12.05.2005

Jackknife Powerlinks!

Here's your Monday dose, as advertised, though I will admit a little tardy. I meant to have it ready for you Monday morning as opposed to late in the day. So here we go. By the way, I hate the Giants.

Ever wanted to know how it felt to get plowed by 50 Cent? Well, now you can! The Farmington, CT resident rapper (bet you didn't know he owned a house there!) has not only released a new album, movie, and video game but will soon be releasing his own manhood for your faux-boning pleasure. Not only will you be getting a vibrating version of 50's johnson, but your boyfriend will now be able to say, "I've had a jungle fever threesome!" So you got that going for you...which is nice.

Leave it to Arkansas to try and concoct a way for chicken fat to be converted into fuel for machinery and cars. Seriously, c'mon guys. Are we seriously that short on oil that we need to look to the brilliant minds of Arkansas science to come up with alternatives? What's next, poop? Gimme a box of Cracklin' Oat Bran and I'll power a Mini Cooper for 300 miles. Booyah.

If there was ever a way to legitimately compare Jenna Jameson and Tera Patrick to Pablo Picasso and Lord Byron then this is it. In short, humping makes you smarter. True story. Professors in England have discovered that the more sex you have the more creatively brilliant you'll be. I'll say it again ladies, being a prude just doesn't pay. It's like a crime where everyone loses. However, when done often, you get smarter and we get off. See how it all balances out?

Welcome to Hartford public schools where the knifefights are free but the cuss words aren't! A Bulkeley High School sophomore (who's 17!!!) was recently fined $103 (a nice round number) for swearing at her teacher. The school says that if the student can't pay it the parents must. Now if you don't know Hartford very well then I'll explain where this takes us. If you're looking for low-income housing in Hartford there's probably a few new listings because these people are pretty much all on food stamps. A hundred bucks is like a month's salary. So when you move in feel free to throw out the gubmint cheese but don't take off the bars on the windows.

You know those navigation systems for your car that actually tell you where to go? How's 'bout if Mr. T was the one telling you to do so? Well, now it's possible. I didn't think it was possible to start hating the A-Team but this would push me to the brink. Poor Mr., poor Mr. indeed.

We all know Tucker Carlson is about irrational and incompetent as they come but last week he had a flash of brilliance. I'm not sure how it happened or why it happened. Maybe the Apocalypse is coming, I don't know. But Tucker actually made sane, responsible statements in the face of a PETA fanatic/employee that is distributing "comic books" that teach how "fishing is killing" and that if your father fishes "he'll probably murder your puppy." Have a gander.

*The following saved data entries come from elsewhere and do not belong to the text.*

import Summits.CriticalPhenomena.PercolationContinuityZ3.Theorems.PercNearOneGluingNoHeavyPcintNawFreeZ4F12Defs
import HarnessLib

/-!
# PCINT lane, kernel reduced-state B2d (`nawfree`) certificate `Z4F12` (d = 4, memory τ = 12, delay kt = 4, 12932 state classes): row checks 3 (rows [600, 900))

Cell `prim-pcint`, seat `prim-pcint-1` (gen 7); memo `run/shared/lean/prim/pcint/REDUCTIONS.md` §B2d (delayed chain payments with
free-neighbour shares).  Does NOT build on p205010.  Data for `NawK.le_siteCriticalProb_of_checkRowsF` (`…PcintNawFreeMemKernelCert`):
`p = 17090/100000`, weight table `Q_k/100000`, `Q = [82910, 82910, 91055, 93944, 95423, 96322, 96925, 97359, 97685]` (`Q_k^k·100000 ≥ (100000-17090)·100000^k`, nondecreasing), `λ = 99999/100000`; Collatz–Wielandt
weights (scale 10⁹) from a power iteration, exact off-line max row ratio 0.9994858418 < λ.  Generated by work/gen6/gen_free.py
(pcint-1 gen 6; run by gen 7); the kernel re-checks every row.
-/

namespace Summit.CriticalPhenomena.PercolationContinuityZ3.Theorems.Pcint.NawFreeZ4F12

set_option maxHeartbeats 0 in
/-- Rows `[600, 650)` pass the check. [folklore] -/
theorem chk_600 : WinK.allRange (NawK.checkRowF 12 4 4 12932 17090 100000 99999 100000 NawFreeZ4F12.QL NawFreeZ4F12.syms NawFreeZ4F12.tree) 600 650 = true :=
  WinK.allRange_of_allRangeB (fuel := 8) (lo := 600) (len := 50) (by decide +kernel)

set_option maxHeartbeats 0 in
/-- Rows `[650, 700)` pass the check. [folklore] -/
theorem chk_650 : WinK.allRange (NawK.checkRowF 12 4 4 12932 17090 100000 99999 100000 NawFreeZ4F12.QL NawFreeZ4F12.syms NawFreeZ4F12.tree) 650 700 = true :=
  WinK.allRange_of_allRangeB (fuel := 8) (lo := 650) (len := 50) (by decide +kernel)

set_option maxHeartbeats 0 in
/-- Rows `[700, 750)` pass the check. [folklore] -/
theorem chk_700 : WinK.allRange (NawK.checkRowF 12 4 4 12932 17090 100000 99999 100000 NawFreeZ4F12.QL NawFreeZ4F12.syms NawFreeZ4F12.tree) 700 750 = true :=
  WinK.allRange_of_allRangeB (fuel := 8) (lo := 700) (len := 50) (by decide +kernel)

set_option maxHeartbeats 0 in
/-- Rows `[750, 800)` pass the check. [folklore] -/
theorem chk_750 : WinK.allRange (NawK.checkRowF 12 4 4 12932 17090 100000 99999 100000 NawFreeZ4F12.QL NawFreeZ4F12.syms NawFreeZ4F12.tree) 750 800 = true :=
  WinK.allRange_of_allRangeB (fuel := 8) (lo := 750) (len := 50) (by decide +kernel)

set_option maxHeartbeats 0 in
/-- Rows `[800, 850)` pass the check. [folklore] -/
theorem chk_800 : WinK.allRange (NawK.checkRowF 12 4 4 12932 17090 100000 99999 100000 NawFreeZ4F12.QL NawFreeZ4F12.syms NawFreeZ4F12.tree) 800 850 = true :=
  WinK.allRange_of_allRangeB (fuel := 8) (lo := 800) (len := 50) (by decide +kernel)

set_option maxHeartbeats 0 in
/-- Rows `[850, 900)` pass the check. [folklore] -/
theorem chk_850 : WinK.allRange (NawK.checkRowF 12 4 4 12932 17090 100000 99999 100000 NawFreeZ4F12.QL NawFreeZ4F12.syms NawFreeZ4F12.tree) 850 900 = true :=
  WinK.allRange_of_allRangeB (fuel := 8) (lo := 850) (len := 50) (by decide +kernel)

/-- Rows `[600, 900)` pass the check. [folklore] -/
theorem file_3 : WinK.allRange (NawK.checkRowF 12 4 4 12932 17090 100000 99999 100000 NawFreeZ4F12.QL NawFreeZ4F12.syms NawFreeZ4F12.tree) 600 900 = true := (WinK.allRange_split (WinK.allRange_split (WinK.allRange_split (WinK.allRange_split (WinK.allRange_split chk_600 chk_650) chk_700) chk_750) chk_800) chk_850)

end Summit.CriticalPhenomena.PercolationContinuityZ3.Theorems.Pcint.NawFreeZ4F12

Staying on the express train to crazyville, Scott Stapp recently ran into 311 in a Baltimore hotel. Well, not so much as ran into them as did 311's collective fist into Stapp's face. The 311 boys were at the hotel with their wives enjoying a nice post-Thanksgiving sitdown when Stapp rumbled in doing his best Vince Neil impression being loud and drunk and breaking shot glasses over the bar. When Stapp looked for attention from the 311 boys and didn't get it he flipped out and sucker punched one of the ska-rockers. At which point the rest of them beat the living snot out of him. It's good to see Scott's doing so well in life after Creed.

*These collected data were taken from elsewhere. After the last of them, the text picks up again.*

/-- AVERAGING, `(b,d)`-lines: the first vertex of a point of `U23` has the colour of `b`. -/
lemma sum_card_U23_le (hrow : ∀ x, RowFact v asg ε x (u x) (α x) β)
    (hp12 : ∀ x a b d, 0 ≤ p12 v asg (u x) a b d) (hp13 : ∀ x a d b, 0 ≤ p13 v asg (u x) a d b)
    (b d : Fin t) {k : ℕ} (hk : #(univ.image fun x => U23 (v := v) (asg := asg) ε (u x) (α x) β b d) ≤ 2 ^ k) :
    ∑ x : Col t, #(U23 (v := v) (asg := asg) ε (u x) (α x) β b d) ≤ 2 ^ t * 2 ^ t * (2 ^ t * (k + 1)) := by
  set F := univ.image fun x => U23 (v := v) (asg := asg) ε (u x) (α x) β b d with hF
  have h1 : ∀ x : Col t, #(U23 (v := v) (asg := asg) ε (u x) (α x) β b d) ≤ maxIn F (cls x.1 (x.2.1 b)) :=
    fun x => card_le_maxIn (mem_image_of_mem _ (mem_univ x)) fun a ha => by
      have hm := isMono_of_mem_U23 (hrow x) (hp12 x) (hp13 x) ha
      simpa [cls] using hm.1
  calc ∑ x : Col t, #(U23 (v := v) (asg := asg) ε (u x) (α x) β b d)
      ≤ ∑ x : Col t, maxIn F (cls x.1 (x.2.1 b)) := sum_le_sum fun x _ => h1 x
    _ = ∑ x1 : Fin t → Bool, ∑ x2 : Fin t → Bool, ∑ _x3 : Fin t → Bool, maxIn F (cls x1 (x2 b)) := by
        simp only [Fintype.sum_prod_type]
    _ = ∑ x2 : Fin t → Bool, 2 ^ t * ∑ x1 : Fin t → Bool, maxIn F (cls x1 (x2 b)) := by
        rw [sum_comm]
        simp [mul_sum]
    _ ≤ ∑ _x2 : Fin t → Bool, 2 ^ t * (2 ^ t * (k + 1)) :=
        sum_le_sum fun x2 _ => Nat.mul_le_mul_left _ (sum_maxIn_cls_le F hk (x2 b))
    _ = 2 ^ t * 2 ^ t * (2 ^ t * (k + 1)) := by simp; ring

end Families2

/-! ### The theorem -/

/-- The assigned lines partition the line-supported terms. -/
lemma sum_card_fibres {t R : ℕ} (asg : Fin R → Line t) :
    ∑ ab : Fin t × Fin t, #(univ.filter fun l => asg l = Sum.inl ab)
      + ∑ ad : Fin t × Fin t, #(univ.filter fun l => asg l = Sum.inr (Sum.inl ad))
      + ∑ bd : Fin t × Fin t, #(univ.filter fun l => asg l = Sum.inr (Sum.inr bd)) = R := by
  classical
  have h := Finset.card_eq_sum_card_fiberwise (f := asg) (s := univ) (t := univ) fun _ _ => mem_univ _
  rw [card_univ, Fintype.card_fin, Fintype.sum_sum_type, Fintype.sum_sum_type] at h
  rw [add_assoc]
  exact h.symm

/-- summing the per-line bound over the `t²` lines of one orientation -/
lemma sum_lineBound_eq {t : ℕ} (n q : ℕ) (c : Fin t × Fin t → ℕ) :
    ∑ e : Fin t × Fin t, 2 ^ t * 2 ^ t * (2 ^ t * ((1 + n * (c e + q + 1)) + 1))
      = 2 ^ t * 2 ^ t * 2 ^ t * (n * ∑ e, c e) + 2 ^ t * 2 ^ t * 2 ^ t * (t ^ 2 * (n * (q + 1) + 2)) := by
  have h : ∀ e, 2 ^ t * 2 ^ t * (2 ^ t * ((1 + n * (c e + q + 1)) + 1))
      = 2 ^ t * 2 ^ t * 2 ^ t * (n * c e) + 2 ^ t * 2 ^ t * 2 ^ t * (n * (q + 1) + 2) := fun e => by ring
  simp only [h, sum_add_distrib, ← mul_sum, sum_const, card_univ, Fintype.card_prod, Fintype.card_fin,
    smul_eq_mul]
  ring

/-- **LINE-MODEL LOWER BOUND for the triangle instance** (prover seat 0, session 20; memo ANALYSIS10).
Let `M_t[x,w]` = number of monochromatic edges of the transversal triangle `w = (a,b,d)` of `K_{t,t,t}` under the
`2`-colouring `x` (`= 1 + 2·[x₁ a = x₂ b = x₃ d]`, seat 3's minimal instance; `rk₊ M_t ≤ 3t²` by the junta lines,
`rk₊(M_t − J) = t³`). Suppose `M_t − εJ` (`ε > 0`) is written as a sum of `R` non-negative rank-one terms
`u_l ⊗ v_l` whose column factors `v_l` are each supported inside ONE junta line (`{(a,b,·)}`, `{(a,·,d)}` or
`{(·,b,d)}`), plus `q` arbitrary non-negative rank-one terms `a_j ⊗ b_j`. Then
`t³ ≤ 4·((⌊log₂ t⌋ + 1)·(R + 3t²(q+1)) + 6t²)`, i.e. `R ≥ t³/(4 log₂ t)·(1 − o(1))` as soon as `q = o(t / log t)`:
uniformly in `ε` (the argument is scale-free), whereas at `ε = 0` the same model needs only `3t²` terms and at every
`ε ∈ (0,1]` it has a solution with `t³` terms (points). Proof: cover lemma + confinement (`card_mono_le`,
`isMono_of_mem_U12`), Dudley/Sauer–Shelah (`card_posFamily_le_pow`), averaging over all colourings
(`sum_maxIn_le`), and `∑_x #Mono_x = t³ 8^t / 4`. -/
theorem triangle_line_nmf_bound' (t R q : ℕ) (ht : 2 ≤ t) (ε : ℝ) (hε : 0 < ε)
    (u : Col t → Fin R → ℝ) (v : Fin R → Tri t → ℝ) (a : Col t → Fin q → ℝ) (b : Fin q → Tri t → ℝ)
    (hu : ∀ x l, 0 ≤ u x l) (hv : ∀ l w, 0 ≤ v l w) (ha : ∀ x j, 0 ≤ a x j) (hb : ∀ j w, 0 ≤ b j w)
    (hline : ∀ l, (∃ a₀ b₀ : Fin t, ∀ w, v l w ≠ 0 → w.1 = a₀ ∧ w.2.1 = b₀) ∨
      (∃ a₀ d₀ : Fin t, ∀ w, v l w ≠ 0 → w.1 = a₀ ∧ w.2.2 = d₀) ∨
      (∃ b₀ d₀ : Fin t, ∀ w, v l w ≠ 0 → w.2.1 = b₀ ∧ w.2.2 = d₀))
    (hfact : ∀ x w, (monoCount x w : ℝ) - ε = ∑ l, u x l * v l w + ∑ j, a x j * b j w) :
    t ^ 3 ≤ 4 * ((Nat.log 2 t + 1) * (R + 3 * t ^ 2 * (q + 1)) + 6 * t ^ 2) := by
  classical
  -- choose a line for every line-supported term
  have hex : ∀ l, ∃ L : Line t, OnLine (v l) L := by
    intro l
    rcases hline l with ⟨a₀, b₀, h⟩ | ⟨a₀, d₀, h⟩ | ⟨b₀, d₀, h⟩
    · exact ⟨Sum.inl (a₀, b₀), h⟩
    · exact ⟨Sum.inr (Sum.inl (a₀, d₀)), h⟩
    · exact ⟨Sum.inr (Sum.inr (b₀, d₀)), h⟩
  choose asg hasg using hex
  -- the row identities, split along lines, and the signs
  have hrow : ∀ x, RowFact v asg ε x (u x) (a x) b := by
    intro x a' b' d'
    rw [hfact x (a', b', d'), sum_eq_p12_add_p13_add_p23 hasg (u x) a' b' d']
  have hp12 : ∀ x a' b' d', 0 ≤ p12 v asg (u x) a' b' d' := fun x a' b' d' =>
    sum_nonneg fun l _ => by
      split_ifs
      · exact mul_nonneg (hu x l) (hv l _)
      · exact le_rfl
  have hp13 : ∀ x a' d' b', 0 ≤ p13 v asg (u x) a' d' b' := fun x a' d' b' =>
    sum_nonneg fun l _ => by
      split_ifs
      · exact mul_nonneg (hu x l) (hv l _)
      · exact le_rfl
  have hp23 : ∀ x b' d' a', 0 ≤ p23 v asg (u x) b' d' a' := fun x b' d' a' =>
    sum_nonneg fun l _ => by
      split_ifs
      · exact mul_nonneg (hu x l) (hv l _)
      · exact le_rfl
  have hfree : ∀ (x : Col t) (w : Tri t), 0 ≤ ∑ j, a x j * b j w := fun x w =>
    sum_nonneg fun j _ => mul_nonneg (ha x j) (hb j w)
  set n := Nat.log 2 t + 1 with hn
  -- fibre sizes of the assignment
  set c12 : Fin t × Fin t → ℕ := fun ab => #(univ.filter fun l => asg l = Sum.inl ab) with hc12
  set c13 : Fin t × Fin t → ℕ := fun ad => #(univ.filter fun l => asg l = Sum.inr (Sum.inl ad)) with hc13
  set c23 : Fin t × Fin t → ℕ := fun bd => #(univ.filter fun l => asg l = Sum.inr (Sum.inr bd)) with hc23
  have hfib : ∑ e, c12 e + ∑ e, c13 e + ∑ e, c23 e = R := sum_card_fibres asg
  -- per-line averaged bounds
  have h12 : ∀ ab : Fin t × Fin t, ∑ x : Col t, #(U12 (v := v) (asg := asg) ε (u x) (a x) b ab.1 ab.2)
      ≤ 2 ^ t * 2 ^ t * (2 ^ t * ((1 + n * (c12 ab + q + 1)) + 1)) := fun ab =>
    sum_card_U12_le hrow hp13 hp23 ab.1 ab.2 (card_fam12_le v asg ε u a b ht ab.1 ab.2)
  have h13 : ∀ ad : Fin t × Fin t, ∑ x : Col t, #(U13 (v := v) (asg := asg) ε (u x) (a x) b ad.1 ad.2)
      ≤ 2 ^ t * 2 ^ t * (2 ^ t * ((1 + n * (c13 ad + q + 1)) + 1)) := fun ad =>
    sum_card_U13_le hrow hp12 hp23 ad.1 ad.2 (card_fam13_le v asg ε u a b ht ad.1 ad.2)
  have h23 : ∀ bd : Fin t × Fin t, ∑ x : Col t, #(U23 (v := v) (asg := asg) ε (u x) (a x) b bd.1 bd.2)
      ≤ 2 ^ t * 2 ^ t * (2 ^ t * ((1 + n * (c23 bd + q + 1)) + 1)) := fun bd =>
    sum_card_U23_le hrow hp12 hp13 bd.1 bd.2 (card_fam23_le v asg ε u a b ht bd.1 bd.2)
  -- summing the cover inequality over all colourings
  have hsum : ∑ x : Col t, #(univ.filter fun w : Tri t => IsMono x w.1 w.2.1 w.2.2)
      ≤ 2 ^ t * 2 ^ t * 2 ^ t * (n * (R + 3 * t ^ 2 * (q + 1)) + 6 * t ^ 2) := by
    calc ∑ x : Col t, #(univ.filter fun w : Tri t => IsMono x w.1 w.2.1 w.2.2)
        ≤ ∑ x : Col t, (∑ ab : Fin t × Fin t, #(U12 (v := v) (asg := asg) ε (u x) (a x) b ab.1 ab.2)
            + ∑ ad : Fin t × Fin t, #(U13 (v := v) (asg := asg) ε (u x) (a x) b ad.1 ad.2)
            + ∑ bd : Fin t × Fin t, #(U23 (v := v) (asg := asg) ε (u x) (a x) b bd.1 bd.2)) :=
          sum_le_sum fun x _ => card_mono_le (hrow x) hε (hfree x)
      _ = ∑ ab : Fin t × Fin t, ∑ x : Col t, #(U12 (v := v) (asg := asg) ε (u x) (a x) b ab.1 ab.2)
            + ∑ ad : Fin t × Fin t, ∑ x : Col t, #(U13 (v := v) (asg := asg) ε (u x) (a x) b ad.1 ad.2)
            + ∑ bd : Fin t × Fin t, ∑ x : Col t, #(U23 (v := v) (asg := asg) ε (u x) (a x) b bd.1 bd.2) := by
          rw [sum_add_distrib, sum_add_distrib, sum_comm]
          congr 1
          · congr 1
            exact sum_comm
          · exact sum_comm
      _ ≤ ∑ ab : Fin t × Fin t, 2 ^ t * 2 ^ t * (2 ^ t * ((1 + n * (c12 ab + q + 1)) + 1))
            + ∑ ad : Fin t × Fin t, 2 ^ t * 2 ^ t * (2 ^ t * ((1 + n * (c13 ad + q + 1)) + 1))
            + ∑ bd : Fin t × Fin t, 2 ^ t * 2 ^ t * (2 ^ t * ((1 + n * (c23 bd + q + 1)) + 1)) :=
          add_le_add (add_le_add (sum_le_sum fun e _ => h12 e) (sum_le_sum fun e _ => h13 e))
            (sum_le_sum fun e _ => h23 e)
      _ = 2 ^ t * 2 ^ t * 2 ^ t * (n * (R + 3 * t ^ 2 * (q + 1)) + 6 * t ^ 2) := by
          rw [sum_lineBound_eq, sum_lineBound_eq, sum_lineBound_eq, ← hfib]
          ring
  -- compare with the exact count of monochromatic triangles
  have hmono := four_mul_sum_card_mono (t := t)
  have hpos : 0 < 2 ^ t * 2 ^ t * 2 ^ t := by positivity
  have key : 2 ^ t * 2 ^ t * 2 ^ t * t ^ 3
      ≤ 2 ^ t * 2 ^ t * 2 ^ t * (4 * (n * (R + 3 * t ^ 2 * (q + 1)) + 6 * t ^ 2)) := by
    calc 2 ^ t * 2 ^ t * 2 ^ t * t ^ 3
        = 4 * ∑ x : Col t, #(univ.filter fun w : Tri t => IsMono x w.1 w.2.1 w.2.2) := by rw [hmono]; ring
      _ ≤ 4 * (2 ^ t * 2 ^ t * 2 ^ t * (n * (R + 3 * t ^ 2 * (q + 1)) + 6 * t ^ 2)) :=
          Nat.mul_le_mul_left 4 hsum
      _ = 2 ^ t * 2 ^ t * 2 ^ t * (4 * (n * (R + 3 * t ^ 2 * (q + 1)) + 6 * t ^ 2)) := by ring
  exact Nat.le_of_mul_le_mul_left key hpos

And finally, if you ever thought of trespassing on a farm and letting your friend videotape you getting anally reamed by a thoroughbred, well...you might want to reconsider. This dude died. Yea, apparently the horse was so well endowed and/or plowed him so hard that the guy's colon ruptured causing him to kick the bucket. There's got to be a "bought the farm/horse semen" joke in there somewhere but I can't find it. Probably because it's covered in all that horse semen. Count it!